◆ EXERCISE PROMPT:
Could you copy, exactly as written, every line from the first line of the records through the one containing "# CURRENCIES —"?

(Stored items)
import Literature.MathematicalPhysics.QuantumFieldTheory.Balaban1983to89.B9SupplySockB9P3ZdGammaUnivDelta2Src
import Literature.MathematicalPhysics.QuantumFieldTheory.Balaban1983to89.B8TowerBondsPrinted
import Literature.MathematicalPhysics.QuantumFieldTheory.Balaban1983to89.B8Ineq130

/-!
# BalabanUVNodes ∕ N05 ([Balaban1985RegularSpaces] Lemma 1 p. 79 – Thm 8 p. 101): THE J-N06→N05 JUNCTION'S MEMBER-LEVEL SUPPLIERS IN THE N05 ROW'S SOCKET
# CURRENCIES — dag-n06-b's edition-H ∕ δ₂ junction theorems (`sockB9P3PIδ2H_at_univ`, `sockSrc_core_at_univ_linPIδ2H`) read, at ONE `Ω₀ = ℤᵈ` member and with
# GUARDED binders (`m ≤ k` only), into EXACTLY the three b9 socket texts `SB9P ∕ SB9srcHP ∕ SH59src` displayed by the N05 row supplier of record
# `BalabanUVNodesN05SubBP2DSlotExistsLawLanGammaPrime.exists_residB8_b8LeafOfRecordSubBP₂D_cutSubBP₅_of_lettersSrc_γ'` (p619291)

Track A of `YM-PLAN.md` (cell `pub-ymgap`, HUMAN RULING D-0062), node **N05** = [Balaban1985RegularSpaces] («B8»), in-edge **N06** = [Balaban1985BackgroundPropagators]
(«B9», print's ref. [4]); seat `pub-ymgap-dag-n05-d` (g13), 2026-08-28; bears on K1⁹ `stmt-QuantumFields-27364` (`--supports … --as helper`, count-neutral).

WHY.  The N05 row supplier of record (p619291, «P₂D» edition) displays FIVE [4]-type hypothesis families at the (1.3)–(1.5)-admissible `Ω₀ = ℤᵈ` law members:
[4]'s letters `SLet ∕ SLetUB` (Thm 3.1) and three b9 sockets — `SB9P` (`SockB9P3H2`, Prop. 3's frame, sourceless), `SB9srcHP` (Prop. 3's frame with source, five
(1.59) lines, both-points Hölder line), `SH59src` (Thm 4's frame (1.146) with source, radius-uniform).  dag-n06-b's junction lineage (binder owner of J-N06→N05) has
LANDED member-level theorems producing these three texts from [4] Thm 3.3's blocks (3.42)–(3.47) at an abstract frame `(I, geo, bg, GA, mem, ιCfg, ιLoc, ops)` tied to
the `ℤᵈ` objects by DICTIONARY BINDERS (`DictAt`, `Prop6At`, `InvAtH`, `CurvAtInAk`, `LandauAt`, `AvgAtP`, `HolderAtδ2`, `LinBddAt`, `SrcAt`, `SrcHolderAtδ2`):
`B9SupplySockB9P3ZdAtHerm.sockB9P3PIδ2H_at_univ` (sourceless) and `B9SupplySockB9P3ZdGammaUnivDelta2Src.sockSrc_core_at_univ_linPIδ2H` (sourced core; its family
bodies `sockB9P3srcHPIδ2H_univ_explicit_on_lin` ∕ `sockH59srcPIδ2H_univ_explicit_on_lin` were typed at this seat's g11 ask).  This file reads them into the N05
socket currencies AT ONE MEMBER with the binders asked only at the truncations `m ≤ k` the member has (the family wrappers quantify `∀ m` unguarded), so that the
companion file `BalabanUVNodesN05SubBP2DSlotExistsOfThm33JunctionH` composes them with p619291 and N06's `B9.Thm33Printed` BY NAME.

WHAT IS PROVED (kernel, 0 sorry, 0 def; no estimate — re-packaging of landed theorems + arithmetic):
* §1 `sockB9P3H2_mono_B₀β` (the both-points socket is monotone in its Hölder constant).
* §2 ★ `sockB9P3H2_member_of_junctionH` (= `sockB9P3PIδ2H_at_univ` at truncation `k`, class `towerBondsP`, constants named by equations, Hölder constant bumped),
  ★ `sB9srcHP_member_of_junctionH` (p619291's `SB9srcHP` body at one member from the sourced core — n06-b's family proof at one `(M, i, k)`),
  ★ `sH59src_member_of_junctionH` (p619291's `SH59src` body at one member and one radius `r` from the sourced core at every `1 ≤ m ≤ k`, `(B₈, B₀″) := (1, r)`,
  threshold `min cP (cP ∕ K₀(r))`; the socket's (1.35) ∕ `InAx` ∕ plaquette antecedents are granted but NOT used by the junction core — the N05
  socket is stronger than the supplier needs, harmlessly).
HONEST FRAMING: bookkeeping (adapted from dag-n06-b's family wrappers, cited in each docstring); 0 estimates; every junction binder is a HYPOTHESIS (N06's object
layer — [4] Thm 3.3's operators on `ℤᵈ`, m ≥ 1 OPEN; no positive A6 witness claimed); count-neutral; **N05 NOT discharged**; Bałaban AS PRINTED; one finite 𝕋⁴
programme at fixed ε; nothing continuum ∕ ℝ⁴ ∕ OS ∕ mass-gap ∕ Clay.  No `sorry`, no new definition, no `instance`.  Unit `pub-ymgap-dag-n05-d` (g13).
[cite: Balaban1985RegularSpaces, (1.35) p.82, (1.59) p.86, Prop. 3 p.87, Thm 4 p.88, Thm 8 (1.146) p.101, (1.3)–(1.5) p.77; Balaban1985BackgroundPropagators, Thm 3.3 p.399, (3.42)–(3.47) pp.397–398, (3.26)–(3.27) p.395; Balaban1985Averaging, p.24 (locality box `Bᵏ(c₋) ∪ Bᵏ(c₊)`)]
-/

noncomputable section
import Summits.MatrixMultiplication.OmegaCensus.DominoZ13StructSevenData
import Summits.MatrixMultiplication.OmegaCensus.DominoZpZpStructSevenCheck
import HarnessLib

/-!
# The pair checks of family `B` for the structural part-`7` route, `p = 13` (part 2 of 28: group 1, blocks 8–14)

ω-census `pub-omega`, family (b3), seat pub-omega-group gen 24.  Framing: lottery ticket; floor = certified bounds/negative
ranges.  VALUE: per-prime kernel data of the STRUCTURAL part-`7` route (`DominoZpZpStructSeven*.lean`) for `p = 13` —
target: the OPEN census cell `(1,7,8)@169` (`A = ℤ₁₃²`) and every larger order with a quotient `ℤ₁₃²`; NOT progress on ω.

BATCHED kernel decides `checkH7bxs 13 etZ13s7 ((rZ13s7.drop 4c).take 4) xsbZ13s7_g1` (`DominoZpZpStructSevenCheck.lean`): the
`y`-arrangements of the 4 representatives of block `c` are generated once in the kernel and tested against every `x`-arrangement
of the group (≈ 7.4 ms per configuration measured on the farm; 26880 configurations in this file; one decide ≲ 35 s keeps the
kernel under its memory ceiling).  Per-arrangement / per-representative theorems: `DominoZ13StructSevenPairsBX*.lean`.
Exact pre-check (`code/gen_struct7c.py`, same programs in Python): all 531500 configurations of family `B`
have ≥ 8 good pairs of the 21.  Independent of the other parts.
-/

namespace Summit.MatrixMultiplication.OmegaCensus

open ZpZpDomino

namespace ZpZpDomino

set_option maxHeartbeats 4000000 in
/-- Batched pair check, family `B`, group 1, `y`-source block 8 (8 × 480 configurations). [folklore] -/
theorem checkH7bxs_13_g1_c8 : checkH7bxs 13 etZ13s7 ((rZ13s7.drop 28).take 4) xsbZ13s7_g1 = true := by
  decide +kernel

set_option maxHeartbeats 4000000 in
/-- Batched pair check, family `B`, group 1, `y`-source block 9 (8 × 480 configurations). [folklore] -/
theorem checkH7bxs_13_g1_c9 : checkH7bxs 13 etZ13s7 ((rZ13s7.drop 32).take 4) xsbZ13s7_g1 = true := by
  decide +kernel

set_option maxHeartbeats 4000000 in
/-- Batched pair check, family `B`, group 1, `y`-source block 10 (8 × 480 configurations). [folklore] -/
theorem checkH7bxs_13_g1_c10 : checkH7bxs 13 etZ13s7 ((rZ13s7.drop 36).take 4) xsbZ13s7_g1 = true := by
  decide +kernel

set_option maxHeartbeats 4000000 in
/-- Batched pair check, family `B`, group 1, `y`-source block 11 (8 × 480 configurations). [folklore] -/
theorem checkH7bxs_13_g1_c11 : checkH7bxs 13 etZ13s7 ((rZ13s7.drop 40).take 4) xsbZ13s7_g1 = true := by
  decide +kernel

set_option maxHeartbeats 4000000 in
/-- Batched pair check, family `B`, group 1, `y`-source block 12 (8 × 480 configurations). [folklore] -/
theorem checkH7bxs_13_g1_c12 : checkH7bxs 13 etZ13s7 ((rZ13s7.drop 44).take 4) xsbZ13s7_g1 = true := by
  decide +kernel

set_option maxHeartbeats 4000000 in
/-- Batched pair check, family `B`, group 1, `y`-source block 13 (8 × 480 configurations). [folklore] -/
theorem checkH7bxs_13_g1_c13 : checkH7bxs 13 etZ13s7 ((rZ13s7.drop 48).take 4) xsbZ13s7_g1 = true := by
  decide +kernel

set_option maxHeartbeats 4000000 in
/-- Batched pair check, family `B`, group 1, `y`-source block 14 (8 × 480 configurations). [folklore] -/
theorem checkH7bxs_13_g1_c14 : checkH7bxs 13 etZ13s7 ((rZ13s7.drop 52).take 4) xsbZ13s7_g1 = true := by
  decide +kernel

end ZpZpDomino

end Summit.MatrixMultiplication.OmegaCensus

◆ WORKED SOLUTION:
import Literature.MathematicalPhysics.QuantumFieldTheory.Balaban1983to89.B9SupplySockB9P3ZdGammaUnivDelta2Src
import Literature.MathematicalPhysics.QuantumFieldTheory.Balaban1983to89.B8TowerBondsPrinted
import Literature.MathematicalPhysics.QuantumFieldTheory.Balaban1983to89.B8Ineq130

/-!
# BalabanUVNodes ∕ N05 ([Balaban1985RegularSpaces] Lemma 1 p. 79 – Thm 8 p. 101): THE J-N06→N05 JUNCTION'S MEMBER-LEVEL SUPPLIERS IN THE N05 ROW'S SOCKET
# CURRENCIES — dag-n06-b's edition-H ∕ δ₂ junction theorems (`sockB9P3PIδ2H_at_univ`, `sockSrc_core_at_univ_linPIδ2H`) read, at ONE `Ω₀ = ℤᵈ` member and with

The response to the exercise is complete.